Would you work out how many of the lines below hold "algebras" and reply with nothing but the number?

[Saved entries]
◆ ◆ ◆ ◆ ◆ ◆ ◆

import Literature.NumberTheory.Automorphic.OrdinaryCompletedCohomologyGL
import Mathlib.NumberTheory.Padics.Complex
import HarnessLib

/-!
# Continuous points of the Hecke algebras of the Hida tower are integral

Topic `NumberTheory/Automorphic`; namespaces `Literature.NumberTheory.Automorphic` (generic part)
and `Literature.NumberTheory.Automorphic.BigHeckeGLn.TameLevel`; theorems only.  Proof file
supporting the named fact `Literature.NumberTheory.Automorphic.hidaControl_dominantOrdinaryPoint`
(Hida's control theorem in consequence form, `BianchiOrdinaryClassicality`): that statement
quantifies over CONTINUOUS ring homomorphisms `x : 𝕋^{S,ord}(𝒰) → ℚ̄_p`, whereas the printed theory
([Hida1994AIF, §3]; [KhareThorne2017, §6.5, Cor. 6.15, Lemma 6.17]) is about `𝒪`-valued points of
the big ordinary Hecke algebra.  The reduction is the following elementary fact, proved here for the
tree's model (`OrdinaryCompletedCohomologyGL`): `𝕋^{S,ord}(𝒰) ⊆ ∏_{(i,r,s)} End(H^i(X_{U(r)}, ℤ/p^s)^{ord})`
carries the subspace topology of the product of discrete rings, and `p^s = 0` in the factor at
`(i, r, s)`; hence

* `norm_apply_le_one_of_continuous_of_pow_eq_zero` (generic): a continuous ring homomorphism
  `φ : 𝕋 → A` from a subring `𝕋` of a product `∏ᵢ Rᵢ` in which `p^{sᵢ} = 0` in `Rᵢ`, to a normed
  division ring `A` with `p ≠ 0`, satisfies `‖φ t‖ ≤ 1` for all `t`: a basic neighbourhood
  `{t : tᵢ = 0, i ∈ I}` (`I` finite) of `0` mapped into the open unit ball is an ideal, so it is
  killed by `φ` as soon as some `‖φ t₀‖ > 1` (`‖φ t₀‖ⁿ ‖φ t‖ < 1` for all `n`); but it contains
  `p^{max sᵢ}`, and `φ(p^S) = p^S ≠ 0`.
* `groupCohomology_smul_eq_zero` (generic): a scalar killing the coefficients kills `Hⁿ(G, A)`;
  whence `TameLevel.pow_smul_hidaCohomology_eq_zero` (`p^s · H^i(X_{U(r)}, ℤ/p^s) = 0`) and
  `natCast_pow_ordEndFactor_eq_zero`, `natCast_pow_hidaEndFactor_eq_zero` (`p^s = 0` in the factors).
* **`OrdinaryHeckeAlgebraGLn.norm_apply_le_one`**, **`HidaHeckeAlgebraGLn.norm_apply_le_one`**: every
  continuous point of `𝕋^{S,ord}(𝒰)` or `𝕋^S(𝒰; p)` with values in a normed division ring of
  characteristic zero (e.g. `ℚ̄_p = PadicAlgCl p`, a finite extension `E/ℚ_p`, `ℂ_p`) is INTEGRAL:
  `‖x t‖ ≤ 1` — so `x` is a point of `𝕋` with values in the valuation ring, as in the sources.

## References

* H. Hida, *p-adic ordinary Hecke algebras for GL(2)*, Ann. Inst. Fourier 44 (1994), §3
  (points of `h^{n.ord}` with values in `p`-adic integer rings; held, read 2026-08-16). [Hida1994AIF]
* C. Khare, J. A. Thorne, *Potential automorphy and the Leopoldt conjecture*, Amer. J. Math. 139
  (2017), §6.5 (arXiv:1409.7007, held; read 2026-08-16). [KhareThorne2017]
-/

noncomputable section

open CategoryTheory

namespace Literature.NumberTheory.Automorphic

/-! ### Scalars killing the coefficients kill group cohomology -/

section Torsion

universe u

variable {k G : Type u} [CommRing k] [Group G]

/-- If `r ∈ k` kills the representation `A` (`r • a = 0` for all `a`), then `r` kills every
`Hⁿ(G, A)` (cocycles are functions with values in `A`). [folklore] -/
theorem groupCohomology_smul_eq_zero (A : Rep k G) {r : k} (hr : ∀ a : A, r • a = 0) (n : ℕ)
    (x : groupCohomology A n) : r • x = 0 := by
  induction x using groupCohomology_induction_on with
  | h z =>
    have hz : r • z = 0 := by
      apply (ModuleCat.mono_iff_injective (groupCohomology.iCocycles A n)).1 inferInstance
      rw [map_smul, map_zero]
      exact funext fun g => hr _
    rw [← map_smul, hz, map_zero]

end Torsion

/-! ### Continuous points of subrings of products with `p`-power torsion factors -/

section Generic

/-- **A continuous point of a subring of `∏ᵢ Rᵢ`, `p^{sᵢ} Rᵢ = 0`, is integral.**  Let `𝕋` be a
subring of a product of topological rings `Rᵢ` in which `p^{sᵢ} = 0`, with the subspace topology, and
`φ : 𝕋 → A` a continuous ring homomorphism to a normed division ring in which `p ≠ 0`.  Then
`‖φ t‖ ≤ 1` for every `t ∈ 𝕋`. [folklore] -/
theorem norm_apply_le_one_of_continuous_of_pow_eq_zero {ι : Type*} {R : ι → Type*}
    [∀ i, Ring (R i)] [∀ i, TopologicalSpace (R i)] (𝕋 : Subring (∀ i, R i)) {A : Type*}
    [NormedDivisionRing A] (φ : 𝕋 →+* A) (hφ : Continuous φ) {p : ℕ} (hp : (p : A) ≠ 0)
    (s : ι → ℕ) (hs : ∀ i, (p : R i) ^ s i = 0) (t : 𝕋) : ‖φ t‖ ≤ 1 := by
  by_contra ht
  rw [not_le] at ht
  -- Step 1: a finite set of indices `I` with `tᵢ = 0 (i ∈ I) ⇒ ‖φ t‖ < 1`.
  obtain ⟨I, hI⟩ : ∃ I : Finset ι, ∀ T : 𝕋, (∀ i ∈ I, (T : ∀ i, R i) i = 0) → ‖φ T‖ < 1 := by
    have hopen : IsOpen ((φ : 𝕋 → A) ⁻¹' Metric.ball 0 1) := Metric.isOpen_ball.preimage hφ
    obtain ⟨U, hU, hUeq⟩ := isOpen_induced_iff.1 hopen
    have h0 : (0 : ∀ i, R i) ∈ U := by
      have h : (0 : 𝕋) ∈ (φ : 𝕋 → A) ⁻¹' Metric.ball 0 1 := by simp
      rw [← hUeq] at h
      exact h
    obtain ⟨I, u, hu, hsub⟩ := isOpen_pi_iff.1 hU 0 h0
    refine ⟨I, fun T hT => ?_⟩
    have hTU : (T : ∀ i, R i) ∈ U := hsub (Set.mem_pi.2 fun i hi => by
      rw [hT i (Finset.mem_coe.1 hi)]
      exact (hu i (Finset.mem_coe.1 hi)).2)
    have h : T ∈ (φ : 𝕋 → A) ⁻¹' Metric.ball 0 1 := by
      rw [← hUeq]
      exact hTU
    simpa using h
  -- Step 2: such `T` are killed by `φ` (the set is an ideal mapped into the open unit ball).
  have hker : ∀ T : 𝕋, (∀ i ∈ I, (T : ∀ i, R i) i = 0) → φ T = 0 := by
    intro T hT
    by_contra hT0
    have hpos : 0 < ‖φ T‖ := norm_pos_iff.2 hT0
    have hlt : ∀ m : ℕ, ‖φ t‖ ^ m * ‖φ T‖ < 1 := fun m => by
      have h := hI (t ^ m * T) fun i hi => by
        rw [Subring.coe_mul, Subring.coe_pow, Pi.mul_apply, Pi.pow_apply, hT i hi, mul_zero]
      rwa [map_mul, map_pow, norm_mul, norm_pow] at h
    obtain ⟨m, hm⟩ := pow_unbounded_of_one_lt (1 / ‖φ T‖) ht
    rw [div_lt_iff₀ hpos] at hm
    exact absurd (hlt m) (not_lt.2 hm.le)
  -- Step 3: `p^S`, `S = max_{i ∈ I} sᵢ`, is such a `T`, but `φ(p^S) = p^S ≠ 0`.
  set S : ℕ := I.sup s
  have hPS : ∀ i ∈ I, (((p : 𝕋) ^ S : 𝕋) : ∀ i, R i) i = 0 := by
    intro i hi
    have hle : s i ≤ S := Finset.le_sup hi
    rw [Subring.coe_pow, Subring.coe_natCast, Pi.pow_apply, Pi.natCast_apply,
      ← Nat.sub_add_cancel hle, pow_add, hs i, mul_zero]
  have h0 := hker _ hPS
  rw [map_pow, map_natCast] at h0
  exact pow_ne_zero S hp h0

end Generic

/-! ### The Hida tower: `p^s` kills the factors at `(i, r, s)` -/

namespace BigHeckeGLn

namespace TameLevel

variable {n : ℕ} {K : Type} [Field K] [NumberField K] {p : ℕ} [Fact p.Prime] (𝒰 : TameLevel n K p)

/-- **`p^s · H^i(X_{U(r)}, ℤ/p^s) = 0`.** [folklore] -/
theorem pow_smul_hidaCohomology_eq_zero (x : TowerIndex) (y : 𝒰.hidaCohomology ℤ x) :
    ((p : ℤ) ^ x.2.2) • y = 0 := by
  -- (the `ℤ`-action of the `ModuleCat ℤ` structure agrees with the integer multiples, `int_smul_eq_zsmul`)
  refine (int_smul_eq_zsmul _ _ _).symm.trans (groupCohomology_smul_eq_zero _ (fun a => ?_) _ y)
  funext c
  change ((p : ℤ) ^ x.2.2) • a c = 0
  obtain ⟨m, hm⟩ := Ideal.Quotient.mk_surjective (a c)
  rw [← hm, zsmul_eq_mul, ← map_intCast (Ideal.Quotient.mk (Ideal.span {(p : ℤ) ^ x.2.2})),
    Int.cast_id, ← map_mul, Ideal.Quotient.eq_zero_iff_mem]
  exact Ideal.mul_mem_right _ _ (Ideal.subset_span rfl)

/-- `p^s = 0` in `End(H^i(X_{U(r)}, ℤ/p^s))`, the factor of `𝕋^S(𝒰; p)` at `(i, r, s)`. [folklore] -/
theorem natCast_pow_hidaEndFactor_eq_zero (x : TowerIndex) :
    (p : 𝒰.HidaEndFactor ℤ x) ^ x.2.2 = 0 := by
  refine DFunLike.ext _ _ fun y => ?_
  rw [← Nat.cast_pow]
  change ((p ^ x.2.2 : ℕ) : Module.End ℤ (𝒰.hidaCohomology ℤ x)) y = 0
  rw [Module.End.natCast_apply, ← Nat.cast_smul_eq_nsmul ℤ, Nat.cast_pow]
  exact (int_smul_eq_zsmul _ _ _).trans (𝒰.pow_smul_hidaCohomology_eq_zero x y)

/-- `p^s = 0` in `End(H^i(X_{U(r)}, ℤ/p^s)^{ord})`, the factor of `𝕋^{S,ord}(𝒰)` at `(i, r, s)`.
[folklore] -/
theorem natCast_pow_ordEndFactor_eq_zero (x : TowerIndex) :
    (p : 𝒰.OrdEndFactor ℤ x) ^ x.2.2 = 0 := by
  refine DFunLike.ext _ _ fun y => ?_
  rw [← Nat.cast_pow]
  change ((p ^ x.2.2 : ℕ) : Module.End ℤ (𝒰.ordinaryPart ℤ x)) y = 0
  rw [Module.End.natCast_apply]
  refine Subtype.ext ?_
  rw [Submodule.coe_smul_of_tower, ← Nat.cast_smul_eq_nsmul ℤ, Nat.cast_pow, Submodule.coe_zero]
  exact (int_smul_eq_zsmul _ _ _).trans (𝒰.pow_smul_hidaCohomology_eq_zero x y)

end TameLevel

end BigHeckeGLn

open BigHeckeGLn

/-- **Continuous points of the ordinary big Hecke algebra are integral.**  For a tame level `𝒰` of
`GL_n/K` and a continuous ring homomorphism `x : 𝕋^{S,ord}(𝒰) → A` to a normed division ring of
characteristic zero (`ℚ̄_p`, `E/ℚ_p` finite, `ℂ_p`, …): `‖x t‖ ≤ 1` for all `t` — `x` takes values
in the valuation ring, i.e. it is a point of `𝕋^{S,ord}(𝒰)` in the sense of [Hida1994AIF, §3] /
[KhareThorne2017, §6.5]. [folklore] -/
theorem OrdinaryHeckeAlgebraGLn.norm_apply_le_one {n : ℕ} {K : Type} [Field K] [NumberField K]
    {p : ℕ} [Fact p.Prime] {𝒰 : TameLevel n K p} {A : Type*} [NormedDivisionRing A] [CharZero A]
    (x : OrdinaryHeckeAlgebraGLn 𝒰 →+* A) (hx : Continuous x) (t : OrdinaryHeckeAlgebraGLn 𝒰) :
    ‖x t‖ ≤ 1 :=
  norm_apply_le_one_of_continuous_of_pow_eq_zero (𝒰.ordHeckeSubring ℤ) x hx
    (Nat.cast_ne_zero.2 (Fact.out : p.Prime).ne_zero) (fun i : TowerIndex => i.2.2)
    (fun i => 𝒰.natCast_pow_ordEndFactor_eq_zero i) t

/-- **Continuous points of `𝕋^S(𝒰; p)` are integral** (same statement for the Hecke algebra of the
Hida tower before passing to ordinary parts). [folklore] -/
theorem HidaHeckeAlgebraGLn.norm_apply_le_one {n : ℕ} {K : Type} [Field K] [NumberField K]
    {p : ℕ} [Fact p.Prime] {𝒰 : TameLevel n K p} {A : Type*} [NormedDivisionRing A] [CharZero A]
    (x : HidaHeckeAlgebraGLn 𝒰 →+* A) (hx : Continuous x) (t : HidaHeckeAlgebraGLn 𝒰) :
    ‖x t‖ ≤ 1 :=
  norm_apply_le_one_of_continuous_of_pow_eq_zero (𝒰.hidaHeckeSubring ℤ) x hx
    (Nat.cast_ne_zero.2 (Fact.out : p.Prime).ne_zero) (fun i : TowerIndex => i.2.2)
    (fun i => 𝒰.natCast_pow_hidaEndFactor_eq_zero i) t

/-- In particular for `ℚ̄_p`-valued continuous points, as in `hidaControl_dominantOrdinaryPoint`.
[folklore] -/
theorem OrdinaryHeckeAlgebraGLn.norm_apply_le_one_padicAlgCl {n : ℕ} {K : Type} [Field K]
    [NumberField K] {p : ℕ} [Fact p.Prime] {𝒰 : TameLevel n K p}
    (x : OrdinaryHeckeAlgebraGLn 𝒰 →+* PadicAlgCl p) (hx : Continuous x)
    (t : OrdinaryHeckeAlgebraGLn 𝒰) : ‖x t‖ ≤ 1 :=
  OrdinaryHeckeAlgebraGLn.norm_apply_le_one x hx t

end Literature.NumberTheory.Automorphic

◆ ◆ ◆ ◆ ◆ ◆ ◆

## WRITTEN ANSWER
2